Exactly as they appear below, repeat the lines from the one with "import Summits.PneNP.PneNP.Theorems.Sd2BlMachineDictPieces" through the one with "open Summit.PneNP.PneNP.Theorems.SfmBl (bipGraph", and no others.

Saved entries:
━━━━━━━━
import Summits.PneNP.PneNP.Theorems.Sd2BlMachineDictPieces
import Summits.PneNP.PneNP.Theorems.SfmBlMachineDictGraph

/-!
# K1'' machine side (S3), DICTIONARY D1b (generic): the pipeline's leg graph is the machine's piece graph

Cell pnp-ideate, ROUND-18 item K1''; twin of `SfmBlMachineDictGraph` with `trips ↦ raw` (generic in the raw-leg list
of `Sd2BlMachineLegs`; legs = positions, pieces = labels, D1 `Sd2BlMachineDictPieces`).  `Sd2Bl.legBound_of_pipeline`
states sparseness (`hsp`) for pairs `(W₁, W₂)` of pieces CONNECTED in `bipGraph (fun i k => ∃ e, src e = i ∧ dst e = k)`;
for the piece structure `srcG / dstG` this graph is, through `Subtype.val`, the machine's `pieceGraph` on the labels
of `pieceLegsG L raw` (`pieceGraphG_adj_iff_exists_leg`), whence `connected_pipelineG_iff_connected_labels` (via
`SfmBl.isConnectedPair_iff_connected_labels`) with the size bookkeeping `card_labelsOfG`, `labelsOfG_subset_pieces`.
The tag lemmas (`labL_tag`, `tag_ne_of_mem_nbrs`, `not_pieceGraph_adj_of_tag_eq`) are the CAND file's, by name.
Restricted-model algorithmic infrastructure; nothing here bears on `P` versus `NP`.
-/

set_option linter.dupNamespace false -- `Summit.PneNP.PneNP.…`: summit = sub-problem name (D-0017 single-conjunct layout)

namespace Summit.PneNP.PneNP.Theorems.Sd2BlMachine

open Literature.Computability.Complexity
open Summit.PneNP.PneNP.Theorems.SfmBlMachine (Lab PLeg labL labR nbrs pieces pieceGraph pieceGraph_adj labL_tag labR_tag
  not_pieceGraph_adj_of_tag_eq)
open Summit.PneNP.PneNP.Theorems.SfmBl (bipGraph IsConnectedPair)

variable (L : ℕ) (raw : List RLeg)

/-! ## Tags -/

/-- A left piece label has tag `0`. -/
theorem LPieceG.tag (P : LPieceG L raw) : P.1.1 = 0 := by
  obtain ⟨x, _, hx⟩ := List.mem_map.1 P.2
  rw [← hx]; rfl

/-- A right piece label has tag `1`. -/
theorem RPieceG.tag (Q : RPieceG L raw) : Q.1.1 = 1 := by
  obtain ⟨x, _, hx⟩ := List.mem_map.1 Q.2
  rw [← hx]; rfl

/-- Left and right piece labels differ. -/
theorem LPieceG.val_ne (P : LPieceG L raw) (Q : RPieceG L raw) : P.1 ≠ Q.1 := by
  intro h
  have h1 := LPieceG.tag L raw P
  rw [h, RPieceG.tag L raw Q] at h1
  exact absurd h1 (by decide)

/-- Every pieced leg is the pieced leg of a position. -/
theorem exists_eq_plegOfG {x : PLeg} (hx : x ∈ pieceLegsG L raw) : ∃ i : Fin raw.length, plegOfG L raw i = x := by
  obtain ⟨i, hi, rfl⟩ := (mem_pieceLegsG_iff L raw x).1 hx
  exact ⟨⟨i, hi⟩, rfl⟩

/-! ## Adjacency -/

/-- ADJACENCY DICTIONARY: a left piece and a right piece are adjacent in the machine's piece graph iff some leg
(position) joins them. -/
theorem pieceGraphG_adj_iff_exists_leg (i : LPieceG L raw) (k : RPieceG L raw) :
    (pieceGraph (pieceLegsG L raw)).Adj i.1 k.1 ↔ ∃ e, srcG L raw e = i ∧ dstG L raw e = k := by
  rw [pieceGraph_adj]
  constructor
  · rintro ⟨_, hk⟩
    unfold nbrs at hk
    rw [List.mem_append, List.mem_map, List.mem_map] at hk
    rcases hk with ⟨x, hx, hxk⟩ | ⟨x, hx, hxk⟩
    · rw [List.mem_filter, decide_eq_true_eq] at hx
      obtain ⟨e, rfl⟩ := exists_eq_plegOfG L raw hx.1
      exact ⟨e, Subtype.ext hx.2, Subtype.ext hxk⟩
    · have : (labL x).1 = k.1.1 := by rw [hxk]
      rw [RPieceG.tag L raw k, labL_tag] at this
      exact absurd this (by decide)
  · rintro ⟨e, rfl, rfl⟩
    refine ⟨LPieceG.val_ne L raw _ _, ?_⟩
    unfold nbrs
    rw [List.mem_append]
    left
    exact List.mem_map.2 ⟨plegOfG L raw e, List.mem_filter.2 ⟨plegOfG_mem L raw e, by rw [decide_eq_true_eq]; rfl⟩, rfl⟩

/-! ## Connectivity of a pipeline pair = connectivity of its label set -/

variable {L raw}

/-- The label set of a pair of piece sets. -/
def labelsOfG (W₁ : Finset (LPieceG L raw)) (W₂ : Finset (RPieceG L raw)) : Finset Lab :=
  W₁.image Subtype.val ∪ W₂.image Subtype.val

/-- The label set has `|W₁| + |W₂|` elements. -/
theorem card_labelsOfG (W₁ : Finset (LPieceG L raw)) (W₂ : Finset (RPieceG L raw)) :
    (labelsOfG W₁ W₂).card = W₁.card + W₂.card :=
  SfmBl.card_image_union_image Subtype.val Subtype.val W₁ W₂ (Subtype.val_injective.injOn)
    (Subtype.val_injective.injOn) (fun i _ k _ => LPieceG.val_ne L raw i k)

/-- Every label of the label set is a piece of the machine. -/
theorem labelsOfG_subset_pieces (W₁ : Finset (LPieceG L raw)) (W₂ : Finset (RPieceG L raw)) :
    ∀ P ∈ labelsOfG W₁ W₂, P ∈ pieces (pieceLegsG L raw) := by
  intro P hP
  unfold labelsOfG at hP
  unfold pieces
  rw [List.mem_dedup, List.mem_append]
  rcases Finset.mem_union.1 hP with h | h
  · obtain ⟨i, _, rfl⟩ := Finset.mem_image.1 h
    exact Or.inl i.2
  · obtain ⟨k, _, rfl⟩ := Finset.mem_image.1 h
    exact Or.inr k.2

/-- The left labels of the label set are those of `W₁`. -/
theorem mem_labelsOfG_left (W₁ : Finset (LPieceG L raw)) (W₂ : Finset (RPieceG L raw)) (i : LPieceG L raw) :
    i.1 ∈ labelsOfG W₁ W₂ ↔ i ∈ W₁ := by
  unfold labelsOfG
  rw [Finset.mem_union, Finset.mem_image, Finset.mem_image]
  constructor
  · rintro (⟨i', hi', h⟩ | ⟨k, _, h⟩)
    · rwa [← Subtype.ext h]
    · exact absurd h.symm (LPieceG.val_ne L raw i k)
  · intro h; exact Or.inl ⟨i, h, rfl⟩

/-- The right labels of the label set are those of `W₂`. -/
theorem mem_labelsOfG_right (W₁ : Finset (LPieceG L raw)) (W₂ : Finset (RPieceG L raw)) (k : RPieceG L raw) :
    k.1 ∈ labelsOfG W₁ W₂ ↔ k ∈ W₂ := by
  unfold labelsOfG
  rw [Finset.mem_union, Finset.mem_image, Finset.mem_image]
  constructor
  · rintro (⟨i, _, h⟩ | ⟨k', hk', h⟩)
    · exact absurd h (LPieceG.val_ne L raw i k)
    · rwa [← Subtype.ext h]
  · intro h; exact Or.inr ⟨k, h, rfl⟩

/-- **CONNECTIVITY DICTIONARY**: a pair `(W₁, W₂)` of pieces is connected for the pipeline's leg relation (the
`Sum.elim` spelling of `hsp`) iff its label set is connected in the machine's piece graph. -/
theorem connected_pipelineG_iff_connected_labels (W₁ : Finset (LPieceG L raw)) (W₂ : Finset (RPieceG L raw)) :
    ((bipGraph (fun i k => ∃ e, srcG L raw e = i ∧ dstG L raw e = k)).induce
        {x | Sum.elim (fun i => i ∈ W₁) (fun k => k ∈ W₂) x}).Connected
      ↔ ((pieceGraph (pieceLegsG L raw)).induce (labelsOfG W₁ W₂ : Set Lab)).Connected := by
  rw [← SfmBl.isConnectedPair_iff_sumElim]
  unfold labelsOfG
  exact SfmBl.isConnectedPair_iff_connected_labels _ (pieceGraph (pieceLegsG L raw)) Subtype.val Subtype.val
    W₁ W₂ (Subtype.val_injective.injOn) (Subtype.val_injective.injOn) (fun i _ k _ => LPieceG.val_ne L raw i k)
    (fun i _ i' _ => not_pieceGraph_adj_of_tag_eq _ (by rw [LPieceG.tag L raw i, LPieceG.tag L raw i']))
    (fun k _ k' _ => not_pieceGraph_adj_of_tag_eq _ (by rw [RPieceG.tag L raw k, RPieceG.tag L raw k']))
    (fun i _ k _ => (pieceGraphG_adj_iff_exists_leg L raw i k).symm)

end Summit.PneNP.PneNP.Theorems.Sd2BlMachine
━━━━━━━━
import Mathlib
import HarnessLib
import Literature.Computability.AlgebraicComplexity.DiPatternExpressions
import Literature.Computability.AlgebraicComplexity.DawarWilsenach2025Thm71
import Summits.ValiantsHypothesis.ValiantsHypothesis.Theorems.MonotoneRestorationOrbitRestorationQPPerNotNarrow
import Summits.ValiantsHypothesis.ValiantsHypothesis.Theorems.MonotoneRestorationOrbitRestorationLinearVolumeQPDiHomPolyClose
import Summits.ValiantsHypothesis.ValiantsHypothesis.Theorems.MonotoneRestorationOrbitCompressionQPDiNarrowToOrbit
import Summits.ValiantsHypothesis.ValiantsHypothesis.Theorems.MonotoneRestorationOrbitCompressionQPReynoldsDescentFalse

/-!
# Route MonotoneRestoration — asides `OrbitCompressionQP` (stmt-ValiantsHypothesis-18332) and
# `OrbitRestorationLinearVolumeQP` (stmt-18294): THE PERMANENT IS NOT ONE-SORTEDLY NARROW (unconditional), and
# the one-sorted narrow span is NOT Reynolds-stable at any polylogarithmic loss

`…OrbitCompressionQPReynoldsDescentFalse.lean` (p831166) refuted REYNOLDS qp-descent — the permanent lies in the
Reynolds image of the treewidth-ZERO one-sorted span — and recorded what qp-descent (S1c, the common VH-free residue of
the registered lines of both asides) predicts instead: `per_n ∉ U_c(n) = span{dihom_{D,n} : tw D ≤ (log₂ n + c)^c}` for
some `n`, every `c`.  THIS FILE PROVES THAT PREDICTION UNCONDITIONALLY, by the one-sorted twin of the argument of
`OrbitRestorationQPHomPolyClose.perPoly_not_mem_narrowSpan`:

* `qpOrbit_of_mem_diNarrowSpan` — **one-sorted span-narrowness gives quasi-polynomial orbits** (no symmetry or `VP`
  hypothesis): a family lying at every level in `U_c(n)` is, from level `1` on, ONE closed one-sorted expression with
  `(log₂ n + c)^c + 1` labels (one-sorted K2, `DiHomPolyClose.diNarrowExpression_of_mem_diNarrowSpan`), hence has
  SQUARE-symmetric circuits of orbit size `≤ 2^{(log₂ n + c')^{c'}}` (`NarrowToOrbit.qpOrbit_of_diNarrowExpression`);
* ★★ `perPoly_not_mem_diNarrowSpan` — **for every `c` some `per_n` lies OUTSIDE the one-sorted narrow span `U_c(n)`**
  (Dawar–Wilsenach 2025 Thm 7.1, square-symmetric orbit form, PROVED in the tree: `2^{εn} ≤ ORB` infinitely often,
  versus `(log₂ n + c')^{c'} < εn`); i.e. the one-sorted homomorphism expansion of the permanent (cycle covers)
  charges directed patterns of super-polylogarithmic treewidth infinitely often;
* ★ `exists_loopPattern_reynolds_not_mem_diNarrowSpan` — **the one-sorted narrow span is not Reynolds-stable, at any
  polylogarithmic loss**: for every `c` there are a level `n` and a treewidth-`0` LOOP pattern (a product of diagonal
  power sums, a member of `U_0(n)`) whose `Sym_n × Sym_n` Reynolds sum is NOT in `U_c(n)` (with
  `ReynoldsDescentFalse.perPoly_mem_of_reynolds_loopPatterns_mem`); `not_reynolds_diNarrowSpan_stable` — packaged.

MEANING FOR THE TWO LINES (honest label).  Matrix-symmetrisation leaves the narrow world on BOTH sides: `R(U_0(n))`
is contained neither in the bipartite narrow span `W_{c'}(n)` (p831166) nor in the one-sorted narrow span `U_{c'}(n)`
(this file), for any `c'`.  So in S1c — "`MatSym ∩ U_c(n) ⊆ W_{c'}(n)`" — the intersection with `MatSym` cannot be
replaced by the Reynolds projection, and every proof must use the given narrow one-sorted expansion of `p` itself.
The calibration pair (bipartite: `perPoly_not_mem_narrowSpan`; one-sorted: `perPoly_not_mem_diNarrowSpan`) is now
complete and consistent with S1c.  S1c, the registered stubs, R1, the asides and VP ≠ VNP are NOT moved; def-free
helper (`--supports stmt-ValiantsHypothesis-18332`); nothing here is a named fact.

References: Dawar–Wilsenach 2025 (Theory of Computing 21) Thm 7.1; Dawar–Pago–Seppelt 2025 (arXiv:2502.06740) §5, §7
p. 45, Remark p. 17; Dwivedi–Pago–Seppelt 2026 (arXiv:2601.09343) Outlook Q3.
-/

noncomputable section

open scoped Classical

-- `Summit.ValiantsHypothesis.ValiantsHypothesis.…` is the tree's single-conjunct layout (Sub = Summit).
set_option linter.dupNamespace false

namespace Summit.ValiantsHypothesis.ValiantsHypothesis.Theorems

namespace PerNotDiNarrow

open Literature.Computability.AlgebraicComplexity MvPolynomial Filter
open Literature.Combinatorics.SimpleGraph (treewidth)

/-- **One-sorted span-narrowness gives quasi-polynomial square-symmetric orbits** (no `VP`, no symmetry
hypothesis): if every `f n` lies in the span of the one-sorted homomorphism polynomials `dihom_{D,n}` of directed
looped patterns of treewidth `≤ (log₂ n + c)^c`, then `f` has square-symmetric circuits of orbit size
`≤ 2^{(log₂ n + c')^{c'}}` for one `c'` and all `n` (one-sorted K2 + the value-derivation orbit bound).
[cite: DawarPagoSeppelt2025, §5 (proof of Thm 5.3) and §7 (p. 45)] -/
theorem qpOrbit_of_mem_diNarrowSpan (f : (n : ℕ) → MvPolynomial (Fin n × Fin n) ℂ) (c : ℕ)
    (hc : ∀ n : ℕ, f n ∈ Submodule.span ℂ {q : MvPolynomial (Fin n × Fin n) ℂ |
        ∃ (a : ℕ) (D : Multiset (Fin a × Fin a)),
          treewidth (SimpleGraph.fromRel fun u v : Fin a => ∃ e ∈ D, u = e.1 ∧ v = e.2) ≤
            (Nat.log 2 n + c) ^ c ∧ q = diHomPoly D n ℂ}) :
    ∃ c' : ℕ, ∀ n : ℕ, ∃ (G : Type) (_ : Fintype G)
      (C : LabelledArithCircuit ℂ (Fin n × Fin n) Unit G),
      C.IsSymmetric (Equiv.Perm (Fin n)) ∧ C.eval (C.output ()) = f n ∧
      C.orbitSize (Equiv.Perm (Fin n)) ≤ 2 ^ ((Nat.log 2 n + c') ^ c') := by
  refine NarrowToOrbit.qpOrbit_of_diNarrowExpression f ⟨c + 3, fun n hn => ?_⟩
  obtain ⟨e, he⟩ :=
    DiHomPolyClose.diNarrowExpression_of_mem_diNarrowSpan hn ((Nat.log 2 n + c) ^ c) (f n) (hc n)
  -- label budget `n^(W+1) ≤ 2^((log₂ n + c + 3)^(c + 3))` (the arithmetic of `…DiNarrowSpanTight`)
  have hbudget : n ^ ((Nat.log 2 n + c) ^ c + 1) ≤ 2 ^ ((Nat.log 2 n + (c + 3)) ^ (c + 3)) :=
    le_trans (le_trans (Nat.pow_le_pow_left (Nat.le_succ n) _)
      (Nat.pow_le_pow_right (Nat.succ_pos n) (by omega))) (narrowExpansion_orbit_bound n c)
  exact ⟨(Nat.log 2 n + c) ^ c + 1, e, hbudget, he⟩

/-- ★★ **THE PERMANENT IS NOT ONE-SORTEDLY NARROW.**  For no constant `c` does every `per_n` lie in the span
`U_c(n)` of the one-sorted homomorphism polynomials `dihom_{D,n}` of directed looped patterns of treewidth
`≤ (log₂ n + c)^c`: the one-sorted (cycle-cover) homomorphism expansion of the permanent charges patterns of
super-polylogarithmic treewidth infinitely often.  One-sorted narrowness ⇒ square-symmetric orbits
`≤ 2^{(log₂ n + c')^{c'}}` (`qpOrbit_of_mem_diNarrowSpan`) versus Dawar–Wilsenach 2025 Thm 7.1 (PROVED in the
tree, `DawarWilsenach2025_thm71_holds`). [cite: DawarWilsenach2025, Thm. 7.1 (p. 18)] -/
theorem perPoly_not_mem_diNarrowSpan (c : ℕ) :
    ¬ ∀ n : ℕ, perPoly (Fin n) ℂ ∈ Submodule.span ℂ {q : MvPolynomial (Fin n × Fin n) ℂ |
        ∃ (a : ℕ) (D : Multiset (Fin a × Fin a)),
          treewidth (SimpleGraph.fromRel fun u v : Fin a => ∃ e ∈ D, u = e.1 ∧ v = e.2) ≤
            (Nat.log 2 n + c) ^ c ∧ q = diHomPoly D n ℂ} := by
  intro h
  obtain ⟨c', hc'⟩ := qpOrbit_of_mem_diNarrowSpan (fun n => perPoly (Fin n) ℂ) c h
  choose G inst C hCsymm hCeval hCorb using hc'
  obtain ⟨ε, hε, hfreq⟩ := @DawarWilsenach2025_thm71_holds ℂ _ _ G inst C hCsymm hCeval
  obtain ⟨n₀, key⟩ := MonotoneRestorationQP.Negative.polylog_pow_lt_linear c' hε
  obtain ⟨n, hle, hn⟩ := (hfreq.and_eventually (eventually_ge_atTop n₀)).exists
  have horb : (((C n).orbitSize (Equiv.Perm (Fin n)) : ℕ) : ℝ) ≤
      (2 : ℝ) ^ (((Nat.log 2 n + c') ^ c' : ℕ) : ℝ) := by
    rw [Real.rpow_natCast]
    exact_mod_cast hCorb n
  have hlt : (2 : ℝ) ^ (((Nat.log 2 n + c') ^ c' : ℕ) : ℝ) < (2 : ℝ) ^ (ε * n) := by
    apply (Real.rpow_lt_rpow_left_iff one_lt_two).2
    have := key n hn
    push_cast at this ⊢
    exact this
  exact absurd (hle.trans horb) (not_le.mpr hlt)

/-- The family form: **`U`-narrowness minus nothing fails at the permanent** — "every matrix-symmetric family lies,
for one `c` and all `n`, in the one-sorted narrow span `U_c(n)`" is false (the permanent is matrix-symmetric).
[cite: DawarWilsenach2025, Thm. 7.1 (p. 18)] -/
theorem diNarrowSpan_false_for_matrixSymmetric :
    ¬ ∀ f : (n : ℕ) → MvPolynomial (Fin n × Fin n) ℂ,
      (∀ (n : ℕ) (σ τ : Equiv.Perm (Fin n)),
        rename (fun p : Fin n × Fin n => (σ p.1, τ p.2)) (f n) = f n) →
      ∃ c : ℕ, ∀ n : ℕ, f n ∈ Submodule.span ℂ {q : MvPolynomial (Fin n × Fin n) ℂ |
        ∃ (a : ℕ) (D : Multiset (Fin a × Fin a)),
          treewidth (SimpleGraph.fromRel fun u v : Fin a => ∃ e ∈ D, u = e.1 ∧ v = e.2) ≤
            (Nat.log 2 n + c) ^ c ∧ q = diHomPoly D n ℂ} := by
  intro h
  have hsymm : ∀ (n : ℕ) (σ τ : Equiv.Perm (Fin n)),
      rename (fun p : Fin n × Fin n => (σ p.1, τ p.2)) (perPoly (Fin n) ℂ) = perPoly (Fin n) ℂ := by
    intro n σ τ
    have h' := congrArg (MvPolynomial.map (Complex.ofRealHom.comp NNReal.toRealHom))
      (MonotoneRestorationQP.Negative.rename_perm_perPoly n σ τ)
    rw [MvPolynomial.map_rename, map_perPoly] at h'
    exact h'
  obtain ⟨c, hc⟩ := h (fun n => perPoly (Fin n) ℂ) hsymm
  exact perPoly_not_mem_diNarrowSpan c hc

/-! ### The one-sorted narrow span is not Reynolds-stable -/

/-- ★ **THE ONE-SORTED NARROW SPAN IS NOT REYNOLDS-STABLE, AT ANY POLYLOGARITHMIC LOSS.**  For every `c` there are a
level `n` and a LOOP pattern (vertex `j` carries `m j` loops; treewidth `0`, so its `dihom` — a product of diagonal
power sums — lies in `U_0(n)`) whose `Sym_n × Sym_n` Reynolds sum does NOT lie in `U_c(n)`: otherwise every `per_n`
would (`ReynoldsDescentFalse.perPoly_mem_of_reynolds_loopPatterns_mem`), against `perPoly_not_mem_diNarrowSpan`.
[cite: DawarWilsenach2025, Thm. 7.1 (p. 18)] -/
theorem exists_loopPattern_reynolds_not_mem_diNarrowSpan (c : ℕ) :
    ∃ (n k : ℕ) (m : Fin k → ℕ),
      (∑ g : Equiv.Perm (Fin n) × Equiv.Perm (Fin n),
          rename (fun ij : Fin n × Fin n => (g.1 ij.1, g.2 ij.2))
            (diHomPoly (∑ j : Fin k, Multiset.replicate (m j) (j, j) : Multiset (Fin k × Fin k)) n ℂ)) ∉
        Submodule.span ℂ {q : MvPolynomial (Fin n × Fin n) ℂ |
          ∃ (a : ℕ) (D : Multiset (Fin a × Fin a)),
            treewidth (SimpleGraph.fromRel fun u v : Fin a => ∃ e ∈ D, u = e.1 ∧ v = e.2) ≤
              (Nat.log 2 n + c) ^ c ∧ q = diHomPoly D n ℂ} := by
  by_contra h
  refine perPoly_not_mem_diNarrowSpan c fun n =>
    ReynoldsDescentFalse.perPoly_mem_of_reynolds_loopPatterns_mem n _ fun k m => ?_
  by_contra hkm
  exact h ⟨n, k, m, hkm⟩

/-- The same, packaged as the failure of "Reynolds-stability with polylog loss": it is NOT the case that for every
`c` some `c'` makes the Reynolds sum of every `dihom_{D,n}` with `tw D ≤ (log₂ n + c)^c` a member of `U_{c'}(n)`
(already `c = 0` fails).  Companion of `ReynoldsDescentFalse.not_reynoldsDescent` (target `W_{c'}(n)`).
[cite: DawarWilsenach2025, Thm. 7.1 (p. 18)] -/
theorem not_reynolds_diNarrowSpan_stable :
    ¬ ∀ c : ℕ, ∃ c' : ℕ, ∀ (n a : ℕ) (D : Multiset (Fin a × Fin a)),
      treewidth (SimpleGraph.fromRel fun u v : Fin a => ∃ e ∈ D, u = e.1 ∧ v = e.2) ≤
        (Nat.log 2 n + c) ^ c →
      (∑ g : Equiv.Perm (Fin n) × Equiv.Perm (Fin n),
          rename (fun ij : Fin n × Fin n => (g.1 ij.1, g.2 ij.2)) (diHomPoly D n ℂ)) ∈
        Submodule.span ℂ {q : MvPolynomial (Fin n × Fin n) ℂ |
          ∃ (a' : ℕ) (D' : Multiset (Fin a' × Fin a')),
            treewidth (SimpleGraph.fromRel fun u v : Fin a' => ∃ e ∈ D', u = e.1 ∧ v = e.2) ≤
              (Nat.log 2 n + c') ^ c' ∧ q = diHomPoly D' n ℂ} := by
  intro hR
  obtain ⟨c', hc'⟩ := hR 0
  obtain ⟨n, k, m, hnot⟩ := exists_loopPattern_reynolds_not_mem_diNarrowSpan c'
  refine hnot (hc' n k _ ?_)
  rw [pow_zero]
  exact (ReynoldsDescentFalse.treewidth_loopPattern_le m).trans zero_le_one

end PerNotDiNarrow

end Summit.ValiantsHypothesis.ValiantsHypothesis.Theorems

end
━━━━━━━━
TASK ANSWER:
import Summits.PneNP.PneNP.Theorems.Sd2BlMachineDictPieces
import Summits.PneNP.PneNP.Theorems.SfmBlMachineDictGraph

/-!
# K1'' machine side (S3), DICTIONARY D1b (generic): the pipeline's leg graph is the machine's piece graph

Cell pnp-ideate, ROUND-18 item K1''; twin of `SfmBlMachineDictGraph` with `trips ↦ raw` (generic in the raw-leg list
of `Sd2BlMachineLegs`; legs = positions, pieces = labels, D1 `Sd2BlMachineDictPieces`).  `Sd2Bl.legBound_of_pipeline`
states sparseness (`hsp`) for pairs `(W₁, W₂)` of pieces CONNECTED in `bipGraph (fun i k => ∃ e, src e = i ∧ dst e = k)`;
for the piece structure `srcG / dstG` this graph is, through `Subtype.val`, the machine's `pieceGraph` on the labels
of `pieceLegsG L raw` (`pieceGraphG_adj_iff_exists_leg`), whence `connected_pipelineG_iff_connected_labels` (via
`SfmBl.isConnectedPair_iff_connected_labels`) with the size bookkeeping `card_labelsOfG`, `labelsOfG_subset_pieces`.
The tag lemmas (`labL_tag`, `tag_ne_of_mem_nbrs`, `not_pieceGraph_adj_of_tag_eq`) are the CAND file's, by name.
Restricted-model algorithmic infrastructure; nothing here bears on `P` versus `NP`.
-/

set_option linter.dupNamespace false -- `Summit.PneNP.PneNP.…`: summit = sub-problem name (D-0017 single-conjunct layout)

namespace Summit.PneNP.PneNP.Theorems.Sd2BlMachine

open Literature.Computability.Complexity
open Summit.PneNP.PneNP.Theorems.SfmBlMachine (Lab PLeg labL labR nbrs pieces pieceGraph pieceGraph_adj labL_tag labR_tag
  not_pieceGraph_adj_of_tag_eq)
open Summit.PneNP.PneNP.Theorems.SfmBl (bipGraph IsConnectedPair)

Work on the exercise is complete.